We investigate the problem of image retrieval based on visual queries when the latter comprise arbitrary regions-of-interest (ROI) rather than entire images. Our proposal is a compact image descriptor that combines the state-of-the-art in content-based descriptor extraction with a multilevel, Voronoi-based spatial partitioning of each dataset image. The proposed multilevel Voronoi-based encoding uses a spatial hierarchical K-means over interest-point locations, and computes a content-based descriptor over each cell.
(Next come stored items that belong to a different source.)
/-- The same, with F-02 consumed in its main-theorem form `CossartPiltant2019` (LU³ by ✓ `CossartPiltant2019.lu3`). [folklore] -/
theorem cleanLU3DefectPRankTwoAt_of_cossartPiltant2019 (p : ℕ) [Fact p.Prime]
    (hCP : CossartPiltant2019.{0})
    (hEmb : ∀ (Z : Scheme.{0}) [IsIntegral Z] [IsNoetherian Z], Scheme.IsRegular Z →
      Scheme.IsExcellent Z → ∀ (X : Set Z), IsClosed X → X ≠ Set.univ → topologicalKrullDim X ≤ 2 →
        ∃ (Z' : Scheme.{0}) (π : Z' ⟶ Z), IsProper π ∧ Function.Surjective π.base ∧
          (∃ U : Z.Opens, (U : Set Z) = Xᶜ ∧ IsIso (π ∣_ U)) ∧
          IsStrictNormalCrossingsDivisor Z' (π.base ⁻¹' X)) :
    CleanLU3DefectPRankTwoAt p :=
  cleanLU3DefectPRankTwoAt_of_portStubs p (fun k _ => hCP.lu3 k) hEmb


/-- **THEOREM T's slice, DEF-FREE** (the three currency definitions `CleanLU3DefectPRankTwoAt`, `PRankTwoAt`, `CleanLUConcl` unfolded): the statement
of the research stub `stub_cleanLU3DefectNonDiscrete` of `Cruxes/CleanModels/Lines/Sketch.lean` on the slice {`PerfectField k`, `[Γ : pΓ] = p²`},
modulo F-02 (`CossartPiltant2019`) and F-32 (`hEmb`).  This is the declaration the skeleton cites (rev 26). [folklore] -/
theorem cleanLU3DefectPRankTwo_of_cossartPiltant2019 (p : ℕ) [Fact p.Prime]
    (hCP : CossartPiltant2019.{0})
    (hEmb : ∀ (Z : Scheme.{0}) [IsIntegral Z] [IsNoetherian Z], Scheme.IsRegular Z →
      Scheme.IsExcellent Z → ∀ (X : Set Z), IsClosed X → X ≠ Set.univ → topologicalKrullDim X ≤ 2 →
        ∃ (Z' : Scheme.{0}) (π : Z' ⟶ Z), IsProper π ∧ Function.Surjective π.base ∧
          (∃ U : Z.Opens, (U : Set Z) = Xᶜ ∧ IsIso (π ∣_ U)) ∧
          IsStrictNormalCrossingsDivisor Z' (π.base ⁻¹' X)) :
    ∀ (k : Type) [Field k] [CharP k p] [PerfectField k] (K : Type) [Field K] [Algebra k K]
    (O : ValuationSubring K) (A : Subalgebra k K), A.toSubring ≤ O.toSubring → A.FG → IsFractionRing A K →
    ringKrullDim A ≤ 3 → IsRegularLocalRing (locAtCentre A.toSubring O) →
    ringKrullDim (locAtCentre A.toSubring O) = 3 →
    (∀ (T : Subring K) (hT : T ≤ O.toSubring), A.toSubring ≤ T → (subringCentre T O hT).IsMaximal) →
    ∀ g₀ : K, (∀ c : K, c ^ p ≠ g₀) →
    (∀ f₀ : K, ∃ f₁ : K, O.valuation (g₀ - f₁ ^ p) < O.valuation (g₀ - f₀ ^ p)) →
    (∀ hk : ∀ c : k, algebraMap k K c ∈ O, transcendenceDefect k O hk ≠ 0) →
    ¬ (∃ π : K, π ≠ 0 ∧ (∀ x : K, O.valuation x < 1 → O.valuation x ≤ O.valuation π) ∧
      (∀ x : K, x ≠ 0 → ∃ n : ℕ, O.valuation π ^ n ≤ O.valuation x)) →
    (∃ x y : K, x ≠ 0 ∧ y ≠ 0 ∧ ∀ a b : ℕ, a < p → b < p → (a ≠ 0 ∨ b ≠ 0) →
      ∀ z : K, z ≠ 0 → O.valuation (x ^ a * y ^ b) ≠ O.valuation (z ^ p)) →
    ∃ (A' : Subalgebra k K), A'.toSubring ≤ O.toSubring ∧ A ≤ A' ∧ A'.FG ∧
      ∃ (_ : IsRegularLocalRing (locAtCentre A'.toSubring O)) (c : Fin p → K),
        (∃ j : Fin p, (j : ℕ) ≠ 0 ∧ c j ≠ 0) ∧
        ((∃ (d m : ℕ) (hmd : m ≤ d) (t : Fin d → ↥(locAtCentre A'.toSubring O)) (a : Fin m → ℕ)
            (u : ↥(locAtCentre A'.toSubring O)), IsUnit u ∧
            Ideal.span (Set.range t) = IsLocalRing.maximalIdeal ↥(locAtCentre A'.toSubring O) ∧
            ringKrullDim ↥(locAtCentre A'.toSubring O) = (d : WithBot ℕ∞) ∧ 0 < m ∧ (∀ i, ¬ p ∣ a i) ∧
            (∑ j : Fin p, c j ^ p * g₀ ^ (j : ℕ)) =
              (u : K) * ∏ i : Fin m, ((t (Fin.castLE hmd i) : ↥(locAtCentre A'.toSubring O)) : K) ^ (a i)) ∨
          (∃ u : ↥(locAtCentre A'.toSubring O), IsUnit u ∧ (∑ j : Fin p, c j ^ p * g₀ ^ (j : ℕ)) = (u : K) ∧
            ∀ c' : ↥(locAtCentre A'.toSubring O), u - c' ^ p ∉ IsLocalRing.maximalIdeal ↥(locAtCentre A'.toSubring O)) ∨
          (∃ s c' : ↥(locAtCentre A'.toSubring O), (∑ j : Fin p, c j ^ p * g₀ ^ (j : ℕ)) = (s : K) ∧
            s - c' ^ p ∈ IsLocalRing.maximalIdeal ↥(locAtCentre A'.toSubring O) ∧
            s - c' ^ p ∉ IsLocalRing.maximalIdeal ↥(locAtCentre A'.toSubring O) ^ 2)) := by
  intro k _ _ _ K _ _ O A hAO hAfg hfrac hdimA hreg hdim3 hzd g₀ hg₀ hdefect htd hdisc hP2
  exact cleanLU3DefectPRankTwoAt_of_cossartPiltant2019 p hCP hEmb k K O A hAO hAfg hfrac hdimA hreg hdim3 hzd g₀ hg₀ hdefect htd hdisc hP2

end Composition

end Summit.ResolutionOfSingularities.ResolutionOfSingularities.Theorems.RadicialJung.CleanModels.Lens5.PRankTwoAssembly

end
In order to reduce the matching complexity with minimal or no sacrifice in retrieval performance: 1) we utilize the tree structure of the spatial hierarchical K-means to perform top-to-bottom pruning for local similarity maxima; 2) we propose a new image similarity score that combines relevant information from all partition levels into a single measure for similarity; 3) we combine our proposal with a novel and efficient approach for optimal bit allocation within quantized descriptor representations. By deriving both a Voronoi-based VLAD descriptor (called Fast-VVLAD) and a Voronoi-based deep convolutional neural network (CNN) descriptor (called Fast-VDCNN), we demonstrate that our Voronoi-based framework is agnostic to the descriptor basis, and can easily be slotted into existing frameworks. Via a range of ROI queries in two standard datasets, it is shown that the Voronoi-based descriptors achieve comparable or higher mean average precision against conventional grid-based spatial search, while offering more than twofold reduction in complexity. Finally, beyond ROI queries, we show that Voronoi partitioning improves the geometric invariance of compact CNN descriptors, thereby resulting in competitive performance to the current state-of-the-art on whole image retrieval.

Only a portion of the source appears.